The shares of the Distributor are owned 24% by Diana P. Herrmann, 72% by Mr.
Herrmann and other members of his immediate family and the balance by current
employees of Aquila Investment Management LLC.

Other Information on Trustees

     The Trustees have appointed a standing Audit Committee consisting of all of
the Trustees who are "independent" and are not "interested persons" of the Fund,
as that term is defined in the 1940 Act. The members of the Audit Committee are
Vernon R. Alden, Paul Y. Clinton, William J. Nightingale, Cornelius T. Ryan and
J. William Weeks. The Committee (i) selects the Fund's independent registered
public accounting firm (subject to shareholder ratification); (ii) reviews the
methods, scope and result of audits and the fees charged; and (iii) reviews the
adequacy of the Fund's internal accounting procedures and controls.

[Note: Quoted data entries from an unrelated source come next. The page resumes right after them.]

import Literature.MathematicalPhysics.QuantumFieldTheory.Balaban1983to89.B9SectBCodedChainAn
import Literature.MathematicalPhysics.QuantumFieldTheory.Balaban1983to89.Node00.OpsYULetters
import Literature.MathematicalPhysics.QuantumFieldTheory.Balaban1983to89.B9SectBH1ReadWriteY

/-!
# `Balaban1983to89.B9SectBCodedReadingsU` — THE U-LETTER CODED READINGS `KSCU` (site, G′) ∕ `KACU` (bond, G) OVER THE CODED CARRIER and THE ROW-13 TARGET OF
# RECORD IN PRINT's READING: Sect. B ∕ Theorem 3.4 for `(KSCU, KACU, C⁻¹, IsAnKY)` — node00-def-Y's ruling R13-U1 on LOCATED-11 (letters at the base `U`,
# operator at the product `U′U`; `Node00.OpsYULetters.kernelFamilySU∕BU`)

T. Bałaban, *Propagators for lattice gauge theories in a background field*, Commun. Math. Phys. **99** (1985) 389–434
[`Balaban1985BackgroundPropagators`, "B9"]; [4] = T. Bałaban, *Propagators and renormalization transformations for lattice gauge
theories. II*, Commun. Math. Phys. **96** (1984) 223–250 [`Balaban1984PropagatorsII`].

statement-level skeleton of published theorems with citation tags; proofs where landed; nothing here is a claim about the
Yang–Mills mass gap

THE PRINTED LOCI.  Theorem 3.4 p. 400 and its proof pp. 400–407 in the norms OF `U` ((3.54) p. 401, (3.61)–(3.64) p. 402, p. 403 l.4–7); (3.39)–(3.47) pp. 397–398.

WHY THIS FILE (seat dag-n06-c gen 11; LOCATED-11 (bus 2026-08-28) and node00-def-Y g22's RULING: R13-U1 ADOPTED, FILE 45 `Node00/OpsYULetters` p629583).
The record's row-13 statement `B9.SectBStepPrinted … (ops x).Gp (ops x).GA (ops x).Cinv …` over `bg9Y` reads the OUTPUT blocks at the complex product `U′U` in
W-LETTERS (transporters `parSymY (U′U)`), which is unbounded for the Hölder members (LOCATED-11); print's Theorem 3.4 is in U-letters.  The reading of record for
products is therefore the TWO-CONFIGURATION reader over a carrier remembering `U` — the coded carrier `codingYx` (`CCfg.prod U a`) with def-Y's
`kernelFamilySU∕BU` (letters at `baseY`, operator at `decY`).  THIS FILE: §1 ★ `KSCU` (site sector, `G′`: `kernelFamilySU … baseY decY (GpY par) par`), ★ `KACU`
(bond sector, `G`: `kernelFamilyBU … baseY decY OA parB`), the rfl faces (`KSCU_h1_inl` = `B9SectBH1ReadWriteY.h1ReadT (G′(dec c)) (par (base c)) (base c)`; at a base
configuration every member IS the record's — def-Y's `_congr`); §2 ★★ the ROW-13 TARGETS OF RECORD
as named statements: `SectBStepU` = `B9.SectBStepPrinted dC c35 (geo9Y∘f) (codingYx …).bg (KSCU∘f) (KACU∘f) (pullS Cinv) IsAnKY` and `Thm34U` = `B9.Thm34Printed …`
likewise — print's Sect. B ∕ Theorem 3.4 for the subfamily `f`, to be displayed ∕ discharged by the certificate editions in place of the W-letter `hB`.
HONEST SCOPE.  Definitions and rfl bookkeeping; nothing of [B9] asserted (the targets are `Prop`s, not theorems); COUNT-NEUTRAL; N06 NOT discharged; one finite
lattice programme — nothing continuum, nothing about OS positivity or the mass gap.
-/

noncomputable section

namespace Literature.MathematicalPhysics.QuantumFieldTheory.Balaban1983to89.B9SectBCodedReadingsU

open Literature.MathematicalPhysics.QuantumFieldTheory.Balaban1983to89.B6Ineq2142KLevelV1 (β)
open Literature.MathematicalPhysics.QuantumFieldTheory.Balaban1983to89.B9FromB6 (EBlock)
open Literature.MathematicalPhysics.QuantumFieldTheory.Balaban1983to89.B9SectBCodedCarrier (CCfg Coding pullK pullS)
open Literature.MathematicalPhysics.QuantumFieldTheory.Balaban1983to89.B9Eq360DeltaPrimeAY (AfldY)
open Literature.MathematicalPhysics.QuantumFieldTheory.Balaban1983to89.B9PinMembersKLevelV1 (MemberY geo9Y bg9Y)
open Literature.MathematicalPhysics.QuantumFieldTheory.Balaban1983to89.B9SectBGpLettersY (GVal decY)
open Literature.MathematicalPhysics.QuantumFieldTheory.Balaban1983to89.B9SectBGpFrameCodedY (codingYx)
open Literature.MathematicalPhysics.QuantumFieldTheory.Balaban1983to89.B9SectBGpReadingsY (KSC baseY)
open Literature.MathematicalPhysics.QuantumFieldTheory.Balaban1983to89.B9SectBCodedChainAn (IsAnKY)
open Literature.MathematicalPhysics.QuantumFieldTheory.Balaban1983to89.B9SectBH1ReadWriteY (h1ReadT)
open Literature.MathematicalPhysics.QuantumFieldTheory.Balaban1983to89.Node00 (SiteY BlkY FBondY IBondY CfgY SiteParY BondParY SiteOpY BondOpY kernelFamilyS
  kernelFamilyB GpY)
open Literature.MathematicalPhysics.QuantumFieldTheory.Balaban1983to89.Node00.OpsYULetters (kernelFamilySU kernelFamilyBU)

variable {d ℓ : ℕ} {hd : 1 ≤ d + 1} {hL : Odd (ℓ + 1) ∧ 1 < ℓ + 1} {b₀ b₁ : ℝ} {Mstar : ℕ}
variable {𝔸 : Type} [NormedRing 𝔸] [NormedAlgebra ℂ 𝔸] [CompleteSpace 𝔸]

/-! ## §1 The U-letter coded readings -/

section Readings

variable (G : Subgroup 𝔸ˣ) (x : MemberY d ℓ hd hL b₀ b₁ Mstar) (par : SiteParY 𝔸 x.toKIdx) (OA : BondOpY 𝔸 x.toKIdx) (parB : BondParY 𝔸 x.toKIdx)
  (C37 C38 : ℝ → CfgY 𝔸 x.toKIdx → AfldY 𝔸 x.toKIdx → Prop)

/-- ★ **`KSCU` — THE SITE-SECTOR (G′) READING OF RECORD OVER THE CODED CARRIER, U-LETTERS**: def-Y's two-configuration reader with the letters (`∇_U`, `∇*_U`,
`Δ_U`, the transporter) at the BASE of the coded configuration and the operator `G′` at its DECODING (`G′(U′U)` at a product).
[cite: Balaban1985BackgroundPropagators, Thm 3.4 p.400, (3.42)–(3.47) pp.397–398, p.403 l.4–7] -/
def KSCU : B9.KernelFamily (geo9Y x) (codingYx G x C37 C38).bg :=
  kernelFamilySU x.toKIdx (codingYx G x C37 C38).bg (baseY x.toKIdx) (decY x.toKIdx) (GpY x.toKIdx par) par

/-- ★ **`KACU` — THE BOND-SECTOR (G) READING OF RECORD OVER THE CODED CARRIER, U-LETTERS** (bond letters `OA`, `parB` of the record as parameters).
[cite: Balaban1985BackgroundPropagators, Thm 3.4 p.400, (3.84)–(3.86) p.407, (3.42)–(3.47) pp.397–398] -/
def KACU : B9.KernelFamily (geo9Y x) (codingYx G x C37 C38).bg :=
  kernelFamilyBU x.toKIdx (codingYx G x C37 C38).bg (baseY x.toKIdx) (decY x.toKIdx) OA parB

/-- the (3.43) member of `KSCU` IS the U-letter reading `h1ReadT (G′(dec c)) (par (base c)) (base c)` of `B9SectBH1ReadWriteY` (rfl) — the READ∕WRITE dictionary applies.
[cite: Balaban1985BackgroundPropagators, (3.43) p.398, bookkeeping] -/
theorem KSCU_h1_inl (c : (codingYx G x C37 C38).bg.Cfg) (f : SiteY x.toKIdx → ℝ) (α : ℝ) (z : SiteY x.toKIdx → ℝ) :
    (KSCU G x par C37 C38).h1 c (.inl f) α (.inl z) =
      h1ReadT x.toKIdx (GpY x.toKIdx par (decY x.toKIdx c)) (par (baseY x.toKIdx c)) (baseY x.toKIdx c) f α z := rfl

end Readings

/-! ## §2 The row-13 targets of record in print's reading (U-letters at products) -/

section Targets

variable {J : Type} (f : J → MemberY d ℓ hd hL b₀ b₁ Mstar) (dC : ℕ) (c35 : ℝ) (G : Subgroup 𝔸ˣ) {ι : Type} [Fintype ι] (b : Module.Basis ι ℝ 𝔸)
  (par : ∀ j : J, SiteParY 𝔸 (f j).toKIdx) (OA : ∀ j : J, BondOpY 𝔸 (f j).toKIdx) (parB : ∀ j : J, BondParY 𝔸 (f j).toKIdx)
  (C37 C38 : ∀ j : J, ℝ → CfgY 𝔸 (f j).toKIdx → AfldY 𝔸 (f j).toKIdx → Prop)
  (Cinv : ∀ j : J, B9.SiteKernel (geo9Y (f j)) (bg9Y 𝔸 G (f j)))

/-- ★★ **THE SECT.-B STEP OF RECORD, PRINT's READING (R13-U1), ON A SUBFAMILY `f`**: `B9.SectBStepPrinted` over the coded carriers `codingYx` for the U-letter
readings `KSCU` (G′), `KACU` (G), the record's (3.48) kernel read along the decoding, and the coded analyticity predicate `IsAnKY` — the statement the certificate's
row 13 displays ∕ discharges in place of the W-letter `hB` (LOCATED-11). A `Prop`; nothing asserted. [cite: Balaban1985BackgroundPropagators, Thm 3.4 p.400, Sect. B pp.400–407] -/
def SectBStepU : Prop :=
  B9.SectBStepPrinted dC c35 (fun j => geo9Y (f j)) (fun j => (codingYx G (f j) (C37 j) (C38 j)).bg)
    (fun j => KSCU G (f j) (par j) (C37 j) (C38 j)) (fun j => KACU G (f j) (OA j) (parB j) (C37 j) (C38 j))
    (fun j => pullS (codingYx G (f j) (C37 j) (C38 j)) (Cinv j)) (fun j => IsAnKY G (f j) (par j) b (C37 j) (C38 j))

/-- ★★ **THEOREM 3.4 OF RECORD, PRINT's READING (R13-U1), ON A SUBFAMILY `f`**: `B9.Thm34Printed` over the coded carriers for `(KSCU, KACU, IsAnKY)`. A `Prop`;
nothing asserted. [cite: Balaban1985BackgroundPropagators, Thm 3.4 p.400] -/
def Thm34U : Prop :=
  B9.Thm34Printed c35 (fun j => geo9Y (f j)) (fun j => (codingYx G (f j) (C37 j) (C38 j)).bg)
    (fun j => KSCU G (f j) (par j) (C37 j) (C38 j)) (fun j => KACU G (f j) (OA j) (parB j) (C37 j) (C38 j))
    (fun j => IsAnKY G (f j) (par j) b (C37 j) (C38 j))

end Targets

end Literature.MathematicalPhysics.QuantumFieldTheory.Balaban1983to89.B9SectBCodedReadingsU

end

Selection of
the independent registered public accounting firm is also ratified by the Board
of Trustees. The Audit Committee held one meeting during the Fund's last fiscal
year. The Board of Trustees has adopted a written charter for the Audit
Committee, a copy of which is attached as an appendix to this Proxy Statement.

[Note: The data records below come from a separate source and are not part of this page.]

import Mathlib.Combinatorics.SimpleGraph.Finite
import Mathlib.Data.Finset.Sort
import Mathlib.Data.Real.Basic
import Literature.Computability.MetaComplexity.PolynomialCalculusCNF
import HarnessLib

/-!
# The graph ordering principle of Galesi–Lauria and its polynomial-calculus degree lower bound (named fact)

Galesi–Lauria (ACM ToCL 2010) prove a PC degree lower bound for a polynomial encoding of the
GRAPH ORDERING PRINCIPLE over vertex expanders — the standard INPUT of the "indirect route" to
Res(⊕) width/space/tree-like-size lower bounds (Gryaznov–Ovcharov–Riazanov 2024, Thm 8 = this
theorem, Cor. 2, Thm 9; Efremenko–Garlík–Itsykson 2024, §1.1.1).  This file TYPES their objects
and states their Theorem 1 as a named fact (not proved here):

* `IsVertexExpander G r c` — GL10 Def. 1: every `U ⊆ V` with `|U| ≤ r` has `|Γ(U)| ≥ c|U|`, where
  `Γ(U)` (`outerNeighbors G U`) is the set of vertices OUTSIDE `U` with a neighbour in `U`;
* `GOP.var n a b = a·n + b` — the index of GL10's variable `x_{a,b}` (`a < b`, "`a ≺ b`");
  `GOP.precLit n a b` — the literal "`a ≺ b`" (`x_{a,b}` if `a < b`, `¬x_{b,a}` if `b < a`);
* `GOP.glGOP G : CNF ℕ` — GL10's system `GOP(G)` written as the CNF whose Krajíček translation
  (`PC.ofCNF`, file `PolynomialCalculusCNF.lean`) it is: for all `a < b < c` the two "no 3-cycle"
  clauses `¬x_{ab} ∨ ¬x_{bc} ∨ x_{ac}` and `x_{ab} ∨ x_{bc} ∨ ¬x_{ac}` (GL10 (2), (3):
  `x_{ab}x_{bc}(1 - x_{ac})`, `(1 - x_{ab})(1 - x_{bc})x_{ac}`), and for every vertex `u` the clause
  `M_u = ⋁_{a ∈ Γ(u)} (a ≺ u)` (GL10 (4): `∏_{a ∈ Γ(u), a<u}(1 - x_{a,u}) · ∏_{a ∈ Γ(u), a>u} x_{u,a}`);
* `GalesiLauria2010_PC_GOP_degree` — NAMED FACT, GL10 Thm 1: if `G` is an `(r, c)`-vertex
  expander then `GOP(G)` has no PC refutation (over any field) of degree `≤ cr/4`.

## Sources (held copy `paper:doi-10-1145-1838552-1838556`)

* N. Galesi, M. Lauria, *Optimality of size-degree tradeoffs for polynomial calculus*, ACM ToCL
  12(1) (2010) [GalesiLauria2010]: §2.1 (PC over a field, Boolean axioms implicit, sum and product
  rule, degree of a proof = maximal degree of a line), Def. 1 p. 7 (vertex expanders), §3 pp. 7–8
  (the encoding (2)–(4), variables `x_{a,b}`, `a < b`), Theorem 1 p. 9 (verbatim: "If G is an
  (r, c)-vertex expander then there is no PC refutation of GOP(G) of degree less than or equal to
  cr/4.").
* S. Gryaznov, S. Ovcharov, A. Riazanov, ACM ToCT (2024), Thm 8 (the same bound quoted for their
  CNF encoding with antisymmetry/totality axioms) [GryaznovOvcharovRiazanov2024].

## Design notes

* The fact is stated for GL10's OWN encoding (one variable per pair `a < b`, no antisymmetry or
  totality axioms), exactly as proved there; GOR's Thm 8 (two variables per pair) is a different
  statement and is not vendored.
* Implicit hypotheses of print made explicit: `1 ≤ r` and `0 < c` (GL10 work with `r = Θ(n)`,
  `c = Θ(1)`; with `r = 0` the expansion hypothesis is vacuous and the displayed sentence would
  fail for graphs with an isolated vertex, whose `M_u` is the constant `1`).  With them every vertex
  has a neighbour, so no axiom is constant.  "degree `≤ cr/4`" for an integer degree bound `d` is
  `(d : ℝ) ≤ c * r / 4`.
* A STANDING ASSUMPTION OF PRINT IS DROPPED: GL10 p. 7 ("Whenever we say in the following that G is
  an (r, c)-vertex expander, we assume it has constant degree") and p. 9 ("we assume G to be given
  and to be a constant degree (r, c)-vertex expander").  The named fact below quantifies over every
  single graph `G` with no degree hypothesis, because (i) "constant degree" is a property of a
  FAMILY of graphs and has no content for one graph, and (ii) the proof of Lemma 2 / Theorem 1
  (GL10 pp. 9–13; reproduced in `GraphOrderingPrincipleDegreeProof.lean`, which discharges the fact)
  never uses `deg(G)` — the degree of `G` enters only the clause WIDTH of `GOP(G)`
  (`GOP.length_minClause`, `GOP.isWidthLE_glGOP`) and hence only the size/width side of GL10's
  trade-off (their Lemma 1, Theorem 2) and the Res(⊕) rail corollaries, which carry
  `∀ u, G.degree u ≤ d` explicitly.  (Referee item W-A326-1.)
* PC = the tree's `PC.DerivableInDegree` (Krajíček's PC/F: explicit Boolean axioms, product rule by
  an arbitrary polynomial inside the degree bound) — the same degree-bounded strength as GL10's
  (product by a variable; a product by `h` inside degree `d` is a sum of products by monomials, each
  inside degree `d`).
* Not here: GL10's Lemma 1 (short refutations), Lemma 2 (the operator `L`), Theorem 2 (the
  trade-off optimality), PCR.
-/

noncomputable section

namespace Literature.Computability.MetaComplexity

open Literature.Computability.Complexity

/-! ### Vertex expanders (GL10 Def. 1) -/

section Expander

variable {V : Type*} [Fintype V] [DecidableEq V] (G : SimpleGraph V) [DecidableRel G.Adj]

/-- `Γ(U)`: the vertices outside `U` having a neighbour in `U`. [Galesi–Lauria 2010, Def. 1]
[cite: GalesiLauria2010, Def. 1] -/
def outerNeighbors (U : Finset V) : Finset V :=
  Finset.univ.filter fun v => v ∉ U ∧ ∃ u ∈ U, G.Adj u v

/-- Membership in `Γ(U)`. [Galesi–Lauria 2010, Def. 1] [cite: GalesiLauria2010, Def. 1] -/
theorem mem_outerNeighbors {U : Finset V} {v : V} :
    v ∈ outerNeighbors G U ↔ v ∉ U ∧ ∃ u ∈ U, G.Adj u v := by
  simp [outerNeighbors]

/-- **`(r, c)`-vertex expander**: every vertex set `U` with `|U| ≤ r` has `|Γ(U)| ≥ c·|U|`.
[Galesi–Lauria 2010, Def. 1 ("The graph G is said to be an (r, c)-vertex expander if for any set
U ⊆ V with |U| ≤ r, |Γ(U)| ≥ c|U|")] [cite: GalesiLauria2010, Def. 1] -/
def IsVertexExpander (r : ℕ) (c : ℝ) : Prop :=
  ∀ U : Finset V, U.card ≤ r → c * U.card ≤ ((outerNeighbors G U).card : ℝ)

/-- In an `(r, c)`-vertex expander with `r ≥ 1`, `c > 0` every vertex has a neighbour.
[Galesi–Lauria 2010, Def. 1] [folklore] -/
theorem IsVertexExpander.exists_adj {r : ℕ} {c : ℝ} (h : IsVertexExpander G r c) (hr : 1 ≤ r)
    (hc : 0 < c) (u : V) : ∃ v, G.Adj u v := by
  have hU := h {u} (by simpa using hr)
  rw [Finset.card_singleton, Nat.cast_one, mul_one] at hU
  have hpos : 0 < (outerNeighbors G {u}).card := by exact_mod_cast hc.trans_le hU
  obtain ⟨v, hv⟩ := Finset.card_pos.1 hpos
  rw [mem_outerNeighbors] at hv
  obtain ⟨-, w, hw, hadj⟩ := hv
  rw [Finset.mem_singleton] at hw
  subst hw
  exact ⟨v, hadj⟩

end Expander

/-! ### GL10's encoding of the graph ordering principle -/

namespace GOP

variable {n : ℕ}

/-- The index of GL10's variable `x_{a,b}` (`a < b`; "`a ≺ b`"): `a·n + b`. [Galesi–Lauria 2010,
§3 ("Directions are encoded as variables x_{a,b} for any a, b ∈ [n] such that a < b")]
[cite: GalesiLauria2010, §3] -/
def var (n : ℕ) (a b : Fin n) : ℕ := a * n + b

/-- `var` is injective on ordered pairs. [folklore] -/
theorem var_injective {a b a' b' : Fin n} (h : var n a b = var n a' b') : a = a' ∧ b = b' := by
  unfold var at h
  have hb := b.isLt
  have hb' := b'.isLt
  have hn : 0 < n := lt_of_le_of_lt (Nat.zero_le _) hb
  have hdiv : ∀ x y : ℕ, y < n → (x * n + y) / n = x := fun x y hy => by
    rw [show x * n + y = y + x * n by ring, Nat.add_mul_div_right _ _ hn, Nat.div_eq_of_lt hy,
      zero_add]
  have hmod : ∀ x y : ℕ, y < n → (x * n + y) % n = y := fun x y hy => by
    rw [show x * n + y = y + x * n by ring, Nat.add_mul_mod_self_right, Nat.mod_eq_of_lt hy]
  have e1 := hdiv a b hb
  rw [h, hdiv a' b' hb'] at e1
  have e2 := hmod a b hb
  rw [h, hmod a' b' hb'] at e2
  exact ⟨Fin.ext e1.symm, Fin.ext e2.symm⟩

/-- The literal "`a ≺ b`" (`a ≠ b`): `x_{a,b}` if `a < b`, `¬ x_{b,a}` if `b < a`.
[Galesi–Lauria 2010, §3 (4)] [cite: GalesiLauria2010, §3] -/
def precLit (n : ℕ) (a b : Fin n) : Literal ℕ :=
  if a < b then (var n a b, true) else (var n b a, false)

/-- The first no-3-cycle clause for `a < b < c`: `¬x_{ab} ∨ ¬x_{bc} ∨ x_{ac}`, whose translation
is GL10's (2) `x_{ab} x_{bc} (1 - x_{ac})`. [Galesi–Lauria 2010, §3 (2)] [cite: GalesiLauria2010, §3 (2)] -/
def transClause₁ (n : ℕ) (a b c : Fin n) : Clause ℕ :=
  [(var n a b, false), (var n b c, false), (var n a c, true)]

/-- The second no-3-cycle clause for `a < b < c`: `x_{ab} ∨ x_{bc} ∨ ¬x_{ac}`, whose translation
is GL10's (3) `(1 - x_{ab})(1 - x_{bc}) x_{ac}`. [Galesi–Lauria 2010, §3 (3)]
[cite: GalesiLauria2010, §3 (3)] -/
def transClause₂ (n : ℕ) (a b c : Fin n) : Clause ℕ :=
  [(var n a b, true), (var n b c, true), (var n a c, false)]

/-- The no-3-cycle part `T` of `GOP(G)`: both clauses for every `a < b < c`.
[Galesi–Lauria 2010, §3 (2)–(3)] [cite: GalesiLauria2010, §3 (2)-(3)] -/
def transClauses (n : ℕ) : CNF ℕ :=
  (List.finRange n).flatMap fun a => (List.finRange n).flatMap fun b =>
    (List.finRange n).flatMap fun c =>
      if a < b ∧ b < c then [transClause₁ n a b c, transClause₂ n a b c] else []

variable (G : SimpleGraph (Fin n)) [DecidableRel G.Adj]

/-- The clause `M_u = ⋁_{a ∈ Γ(u)} (a ≺ u)` ("`u` is not ≺-minimal among its neighbours"), whose
translation is GL10's (4) `∏_{a ∈ Γ(u), a < u} (1 - x_{a,u}) · ∏_{a ∈ Γ(u), a > u} x_{u,a}`
(neighbours listed in increasing order). [Galesi–Lauria 2010, §3 (4)] [cite: GalesiLauria2010, §3 (4)] -/
def minClause (u : Fin n) : Clause ℕ :=
  ((G.neighborFinset u).sort (· ≤ ·)).map fun a => precLit n a u

/-- **GL10's graph ordering principle `GOP(G)`** as a CNF (its `PC.ofCNF`-translation is exactly
GL10's polynomial system `T ∪ {M_u : u ∈ V}`). [Galesi–Lauria 2010, §3 ("We call GOP(G) the union
of T with the equations M_1 … M_n induced by G")] [cite: GalesiLauria2010, §3] -/
def glGOP : CNF ℕ :=
  transClauses n ++ (List.finRange n).map (minClause G)

/-- The no-3-cycle clauses have three literals. [Galesi–Lauria 2010, §3] [folklore] -/
theorem length_of_mem_transClauses {C : Clause ℕ} (hC : C ∈ transClauses n) : C.length = 3 := by
  simp only [transClauses, List.mem_flatMap, List.mem_finRange, true_and] at hC
  obtain ⟨a, b, c, hC⟩ := hC
  split_ifs at hC with h
  · simp only [List.mem_cons, List.not_mem_nil, or_false] at hC
    rcases hC with rfl | rfl <;> rfl
  · simp at hC

/-- `M_u` has `deg(u)` literals. [Galesi–Lauria 2010, §3 ("Each equation has degree at most equal
to the degree of G")] [folklore] -/
theorem length_minClause (u : Fin n) : (minClause G u).length = G.degree u := by
  rw [minClause, List.length_map, Finset.length_sort, SimpleGraph.card_neighborFinset_eq_degree]

/-- Clause widths of `GOP(G)`: `3` for the no-3-cycle clauses, `deg(u)` for `M_u`; hence all
`≤ d` as soon as `3 ≤ d` and the maximum degree is `≤ d`. [Galesi–Lauria 2010, §3] [folklore] -/
theorem isWidthLE_glGOP {d : ℕ} (h3 : 3 ≤ d) (hdeg : ∀ u, G.degree u ≤ d) :
    (glGOP G).IsWidthLE d := by
  intro C hC
  rcases List.mem_append.1 hC with hC | hC
  · rw [length_of_mem_transClauses hC]; exact h3
  · obtain ⟨u, -, rfl⟩ := List.mem_map.1 hC
    rw [length_minClause]; exact hdeg u

end GOP

/-! ### The degree lower bound (named fact) -/

/-- NAMED FACT — **Galesi–Lauria's PC degree lower bound for the graph ordering principle**
(ACM ToCL 2010, Theorem 1, verbatim: "If G is an (r, c)-vertex expander then there is no PC
refutation of GOP(G) of degree less than or equal to cr/4."; PC over an arbitrary field, Boolean
axioms included, §2.1).  Lean statement: for every field `F`, every graph `G` on `Fin n` that is an
`(r, c)`-vertex expander with `r ≥ 1` and `c > 0` (implicit in print, where `r = Θ(n)`, `c = Θ(1)`),
and every `d` with `d ≤ cr/4`, the Krajíček translation of GL10's `GOP(G)` has no PC/F refutation
all of whose lines have degree `≤ d`.  GL10's standing "constant degree" assumption (pp. 7, 9) is
dropped: it is vacuous for a single graph and unused in the proof of Thm 1 (see the design notes;
DISCHARGED by `GalesiLauria2010_PC_GOP_degree_holds`).  Used (as hypothesis) by the Res(⊕) rail
`Summits/PneNP/PneNP/Theorems/ReslinSizeFromWidthPCDegreeGOP.lean` (rank, clause space, tree-like
size of Res(⊕) refutations of `GOP(G)`; Gryaznov–Ovcharov–Riazanov 2024, Cor. 2 / Thm 9).
[Galesi–Lauria 2010, Thm 1] [cite: GalesiLauria2010, Theorem 1] -/
def GalesiLauria2010_PC_GOP_degree : Prop :=
  ∀ (F : Type) [Field F] (n : ℕ) (G : SimpleGraph (Fin n)) [DecidableRel G.Adj] (r : ℕ) (c : ℝ),
    1 ≤ r → 0 < c → IsVertexExpander G r c →
      ∀ d : ℕ, (d : ℝ) ≤ c * r / 4 → ¬ PC.RefutableInDegree (PC.ofCNF F (GOP.glGOP G)) d

/-- Unfolded form at one field, one expander and one degree bound. [Galesi–Lauria 2010, Thm 1]
[cite: GalesiLauria2010, Theorem 1] -/
theorem GalesiLauria2010_PC_GOP_degree.not_refutable (h : GalesiLauria2010_PC_GOP_degree)
    (F : Type) [Field F] {n : ℕ} (G : SimpleGraph (Fin n)) [DecidableRel G.Adj] {r : ℕ} {c : ℝ}
    (hr : 1 ≤ r) (hc : 0 < c) (hG : IsVertexExpander G r c) {d : ℕ} (hd : (d : ℝ) ≤ c * r / 4) :
    ¬ PC.RefutableInDegree (PC.ofCNF F (GOP.glGOP G)) d :=
  h F n G r c hr hc hG d hd

end Literature.Computability.MetaComplexity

     During the Fund's last fiscal year, the Board of Trustees held four
meetings. Each current Trustee was present for at least 75% of the total number
of Board meetings and Audit Committee meetings (if such Trustee was a member of
that committee). The Board of Trustees does not have a nominating committee.

     The Fund has not yet formed a nominating committee nor adopted a nominating
committee charter. The Fund has a Trustee Retirement and Replacement Policy
which covers many of the issues facing any nominating committee, including
matters to be considered in connection with candidates for election to the Board
of Trustees. In accordance with regulatory requirements, the selection and
nomination of all independent Trustees has been committed to the independent
Trustees, and suggestions for new Trustees are provided from management and
other interested Trustees only upon request of the independent Trustees. The
Board expects to establish nominating committee policies and procedures before
the end of the year.

     Since the beginning of the Fund's most recently completed fiscal year, no
Trustee purchased or sold any shares of any class of the Manager, Sub-adviser or
the parents or subsidiaries of either.

Vote Required

     To be elected, each nominee must receive the affirmative votes of a
majority of the shares present.

                            Ratification or Rejection
                                 of Selection of
                  Independent Registered Public Accounting Firm
                                (Proposal No. 2)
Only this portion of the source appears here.